Here's another example of a bike that, as I rode by it, caught my eye for a reason I couldn't discern until I stopped to look:





It's a Motobecane mixte from the early 1980's--the "Nobly" model, I believe.  I assembled and sold a few of them back in the day. This one is a basic model, made from carbon steel tubing and with stamped dropouts that don't have a threaded "ear" to mount a derailleur.  If I recall correctly, it came with a Huret Eco derailleur, mounted with a "claw", as derailleurs often were on low- to mid-level ten- and twelve-speeds.

One thing I know, though, is that it didn't come with this component:



By the time this Motobecane was made, very few (if any) off-the-shelf bikes came equipped with the Specialtes TA Vis-5 (commonly called the "Cyclotouriste") crankset.  By the 1980's, even European touring bikes were coming with more modern triple cranksets from Stronglight, Sugino and Shimano, which didn't require as many mounting bolts--and, by which time, offered just about the same range of gears--as the TA. 

It's also incongruous to see the crank on this particular model because it was intended as a "sport" or "ville" bike.  While a few Rene Herse city bikes were equipped with TA Cyclotouriste cranksets (particularly if the owner lived in a hilly city), a bike like the one in the photo was more likely to have a double or single chainwheel in front.  

(For the record, I'm almost entirely sure that the bike in the photo originally had a Japanese-made Sakae Ringyo (SR) crankset.)
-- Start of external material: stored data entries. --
import Mathlib
import HarnessLib
import Summits.HubbardSuperconductivity.HubbardSuperconductivity.Theses.KLProgramme
import Summits.HubbardSuperconductivity.HubbardSuperconductivity.Theorems.KLProgrammeKLRegimeBetaSplitV7

/-!
# Route `KLProgramme` — crux K3, child 1 `KLRegimeBetaSplitV7` (stmt-HubbardSuperconductivity-19663) CLOSED BY NAME

Cell gate-hubbard-kl, seat hubbard-kl-r2d-p1 (child-1 owner).  The route item `KLRegimeBetaSplitV7 := BetaSplitP klPredsV7 klWindowC` (K3 split
gen 2, rev 10/11) is the theorem `betaSplitP_klPredsV7 klWindowC` of `…Theorems.KLProgrammeKLRegimeBetaSplitV7` (p452035): the repulsive
s-wave cascade with scale-dependent weights (p3), extended to entrywise tail budgets and column-type sources (`sWaveCascade_envelope_sources`,
p448424) so that the thermal layer (T) and the `Q`-staged leg dressing (D/Δ15) of `PairLadderStepAtV5` are absorbed — row 0′
`pairArrayAtV2_of_engineBoundsV5S_explicit` (p451757) — then p1b's per-scale step `betaSplitAtS2_of_engineV5S` (iso endpoint line from (E5-S),
`(0,1)` value line from the pair clause, first moments from (E4)) and the constants `P(G)`, `c₀(G,P,Q)`, `U₀`, `L₁`.  One line; nothing new.
-/

namespace Summit.HubbardSuperconductivity.HubbardSuperconductivity.Theorems

set_option linter.dupNamespace false -- summit = problem name (single-conjunct summit), D-0017

/-- **Child 1 of the K3 split holds**: `KLRegimeBetaSplitV7` (= `BetaSplitP klPredsV7 klWindowC`), by `betaSplitP_klPredsV7`. -/
theorem klRegimeBetaSplitV7_proof :
    Summit.HubbardSuperconductivity.HubbardSuperconductivity.Theses.KLProgramme.KLRegimeBetaSplitV7 :=
  KLRegimeSplit.betaSplitP_klPredsV7 KLRegimeSplit.klWindowC

end Summit.HubbardSuperconductivity.HubbardSuperconductivity.Theorems
import Summits.CriticalPhenomena.Ising3DConformalLimit.Theorems.EnergyNotSigmaSquaredGapForcesFarMergingScreeningDefsUnpin
import Summits.CriticalPhenomena.Ising3DConformalLimit.Theorems.EnergyNotSigmaSquaredGapForcesFarMergingRootOpacity
import Summits.CriticalPhenomena.Ising3DConformalLimit.Theorems.EnergyNotSigmaSquaredGapForcesFarMergingSandwichNearPinchFloorAux

/-! # `HazardRelocation`: positivity of the ladder, the current dictionary of the screening ratio,
# and the reduction to drop comparability
(line `screening-form-lemma-a1` of crux `GapForcesFarMerging`, item stmt-CriticalPhenomena-4468;
helper file of the open stub `stub_hazardRelocation : HazardRelocation`, currency of `…ScreeningDefsUnpin.lean`)

`HazardRelocation` concludes, at the bounded-aspect far scale `M = 2^{k+3}`, `0 < A(2^k;M)` AND a relative
drop of the ladder `A(r;m) = pinchScreen n r m` across the octave `k`, from the same drop at a far scale
`m ≥ M`. (i) POSITIVITY is settled for every radius and far scale: `0 < pinchScreen n r m` for `1 ≤ r < m`,
`n ≥ 2m+1` (`pinchScreen_pos`; the landed `rootFloor` only reaches `m ≥ m₀(r)`). On the cylinder "no bond
meeting the escape ray `R = {(0,1,t) : 0 ≤ t ≤ r}` or the site `dn m` is open" the ray is closed and
`dn m ∉ C(0)`, so the integrand is at least the root ratio `S_{e₂ dn}(Λ_r ∖ R) ≥ η₁(r) > 0`
(`screening_le_screenWeight`, `screening_root_lower`); the cylinder has probability
`≥ e^{-2β|F|}⟨σ₀σ_{up m}⟩_{Λ_n∖(R ∪ {dn m})}/⟨σ₀σ_{up m}⟩_{Λ_n}` (hole cylinder floor `holeCylinder_real_ge` of line
`one-cluster-depletion-sandwich`: factorisation of `P^{A,∅}` on cylinders, ADS15 (2.13)–(2.14), tilt identity),
positive by the GKS II chain `0 → (2m,0,0) → up m` off `R ∪ {dn m}` (`isingCorr_up_hole_pos`).
(ii) THE CURRENT DICTIONARY OF THE SCREENING RATIO (`screening_eq_sourcedAvoid_div`):
`S⁽ⁿ⁾_{ab}(T) = P^{ab}_{Λ_n}[n ≡ 0 on ℰ(T)] / P^{∅}_{Λ_n}[n ≡ 0 on ℰ(T)]` — so the dependence of the screening
functional on its far probe end is that of a LOCAL avoidance probability of ONE sourced current on its far source.
(iii) THE DROP TRANSFER is reduced to its exact far-end-insensitivity content over `pinchScreen`:
`HazardRelocation` follows from comparability UP TO A CONSTANT of the relative octave DROPS
`(A(2^k;·) - A(2^{k+1};·))/A(2^k;·)` at the far scales `m` and `M` (`hazardRelocation_of_dropComparability`,
`c' = c/K`), or from ASYMPTOTIC (`1+δ`, `δ → 0` in `k`) insensitivity of the survival ratios
`A(2^{k+1};·)/A(2^k;·)` (`hazardRelocation_of_ratioInsensitivity`, `c' = c/2`); survivals comparable up to a
fixed `K > 1` would only transfer drops `c > 1 - 1/K` (and drops are proper fractions, `lt_one_of_pinchScreen_drop`;
small drops suffice, `hazardRelocation_of_lt_one`). Both inputs are ratio-form mixing statements for sourced
critical double currents on `ℤ³`, uniform in the scale — open (Panis 2025 Thm 2.4/3.1 is the qualitative shadow).
References: Aizenman–Duminil-Copin–Sidoravicius 2015, §2.2 (2.13)–(2.14); Aizenman–Duminil-Copin 2021, §3.1,
§6.2, App. A Lemma A.1; Panis, PTRF 194 (2025), Thm 3.1; Friedli–Velenik 2017, §3.8.1. -/

noncomputable section

namespace Summit.CriticalPhenomena.Ising3DConformalLimit.EnergyNotSigmaSquaredGapForcesFarMerging

open scoped symmDiff ENNReal
open MeasureTheory Filter Finset
open Literature.Probability.LatticeModels Literature.Probability.Percolation
open Summit.CriticalPhenomena.Ising3DConformalLimit.Theorems.GapForcesFarMerging.Negative (e₁ e₂ cc2 xR up dn)
open Summit.CriticalPhenomena.Ising3DConformalLimit.GapForcesFarMergingScreening
open Summit.CriticalPhenomena.Ising3DConformalLimit.EnergyNotSigmaSquaredGapForcesFarMergingSandwich.NearPinchFloorProof
  (isingExpect_spinProduct_expNegBonds_hole holeCylinder_real_ge)

/-! ### The strand `0 → up m` off the ray and off the far probe point -/

/-- **The depleted strand correlation is positive**: `⟨σ₀σ_{up m}⟩^∅_{Λ_n ∖ (R ∪ {dn m})} > 0` for
`1 ≤ r < m`, `n ≥ 2m`, `R = {(0,1,t) : 0 ≤ t ≤ r}` (GKS II chain along `0 → (2m,0,0) → (2m,m,0) = up m`,
which avoids the ray `{x₁ = 1} ∩ Λ_r` and `dn m = (2m,-m,0)`). [cite: FriedliVelenik2017, §3.8.1, p. 141] -/
theorem isingCorr_up_hole_pos {r m n : ℕ} (hr : 1 ≤ r) (hm : r < m) (hn : 2 * m ≤ n) :
    0 < isingCorr (zdGraph 3)
      (box 3 n \ (((box 3 r).filter fun x : Site 3 => x 0 = 0 ∧ x 1 = 1 ∧ 0 ≤ x 2) ∪ {dn m}))
      (criticalBeta 3) 0 .free ({0} ∆ {up m}) := by
  have hβ : 0 < criticalBeta 3 := criticalBeta_pos_holds (d := 3) (by norm_num)
  set Λ' := box 3 n \ (((box 3 r).filter fun x : Site 3 => x 0 = 0 ∧ x 1 = 1 ∧ 0 ≤ x 2) ∪ {dn m}) with hΛ'
  obtain ⟨hu0, hu1, hu2⟩ := up_coords m
  obtain ⟨hd0, hd1, hd2⟩ := dn_coords m
  -- membership in `Λ'` by coordinates
  have hmemΛ' : ∀ x : Site 3, ((0 ≤ x 0 ∧ x 0 ≤ 2 * m) ∧ (0 ≤ x 1 ∧ x 1 ≤ m) ∧ x 2 = 0) →
      (x 1 = 1 → x 0 ≠ 0) → x ∈ Λ' := by
    intro x hx hx'
    rw [hΛ', Finset.mem_sdiff, mem_box_three, Finset.mem_union, Finset.mem_filter, Finset.mem_singleton]
    refine ⟨by omega, ?_⟩
    rintro (⟨-, h0, h1, -⟩ | h)
    · exact hx' h1 h0
    · have := congr_fun h 1; rw [hd1] at this; omega
  -- the corner `p = (2m,0,0)`
  set p : Site 3 := Function.update (0 : Site 3) 0 ((0 : ℤ) + ((2 * m : ℕ) : ℤ)) with hp
  have hp_coords : p 0 = 2 * m ∧ p 1 = 0 ∧ p 2 = 0 := by refine ⟨?_, ?_, ?_⟩ <;> simp [hp]
  -- first leg `0 → p` along the axis `e₁`
  have hleg1 : 0 < isingCorr (zdGraph 3) Λ' (criticalBeta 3) 0 .free
      ({Function.update (0 : Site 3) 0 (0 : ℤ)} ∆ {p}) := by
    refine isingCorr_axisMove_pos (Λ' := Λ') hβ (0 : Site 3) 0 0 (2 * m) fun t ht => hmemΛ' _ ?_ ?_
    · refine ⟨⟨by simp, by simp; omega⟩, ⟨by simp, by simp⟩, by simp⟩
    · intro h; simp at h
  have hstart1 : Function.update (0 : Site 3) 0 (0 : ℤ) = 0 := by funext i; fin_cases i <;> simp
  rw [hstart1] at hleg1
  -- second leg `p → up m` along the axis `e₂`
  have hleg2 : 0 < isingCorr (zdGraph 3) Λ' (criticalBeta 3) 0 .free
      ({Function.update p 1 (0 : ℤ)} ∆ {Function.update p 1 ((0 : ℤ) + (m : ℕ))}) := by
    refine isingCorr_axisMove_pos (Λ' := Λ') hβ p 1 0 m fun t ht => hmemΛ' _ ?_ ?_
    · refine ⟨⟨?_, ?_⟩, ⟨?_, ?_⟩, ?_⟩ <;> (simp [hp]; try omega)
    · intro _ h; simp [hp] at h; omega
  have hstart2 : Function.update p 1 (0 : ℤ) = p := by funext i; fin_cases i <;> simp [hp]
  have hend2 : Function.update p 1 ((0 : ℤ) + (m : ℕ)) = up m := by
    funext i; fin_cases i <;> simp [hp, hu0, hu1, hu2]
  rw [hstart2, hend2] at hleg2
  -- memberships of the three chain points
  have h0Λ : (0 : Site 3) ∈ Λ' := hmemΛ' 0 ⟨⟨by simp, by simp⟩, ⟨by simp, by simp⟩, by simp⟩ (fun h => by simp at h)
  have hpΛ : p ∈ Λ' := hmemΛ' p ⟨⟨by omega, by omega⟩, ⟨by omega, by omega⟩, hp_coords.2.2⟩
    (fun h => by omega)
  have hupΛ : up m ∈ Λ' := hmemΛ' (up m) ⟨⟨by omega, by omega⟩, ⟨by omega, by omega⟩, hu2⟩ (fun h => by omega)
  exact lt_of_lt_of_le (mul_pos hleg1 hleg2) (isingCorr_pair_chain _ h0Λ hpΛ hupΛ hβ.le)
What I find really incongruous, though, is the fact that the TA crankset, which is intended for triple and wide-range double chainwheels, used as a single-speed.  It's a bit like using a Swiss Army knife to open a candy bar wrapper.

I wonder whether the bike's owner, or whoever installed the crankset (the same person?), realizes that he or she could sell the crankset on eBay for more than what he or she could get for the rest of the bike.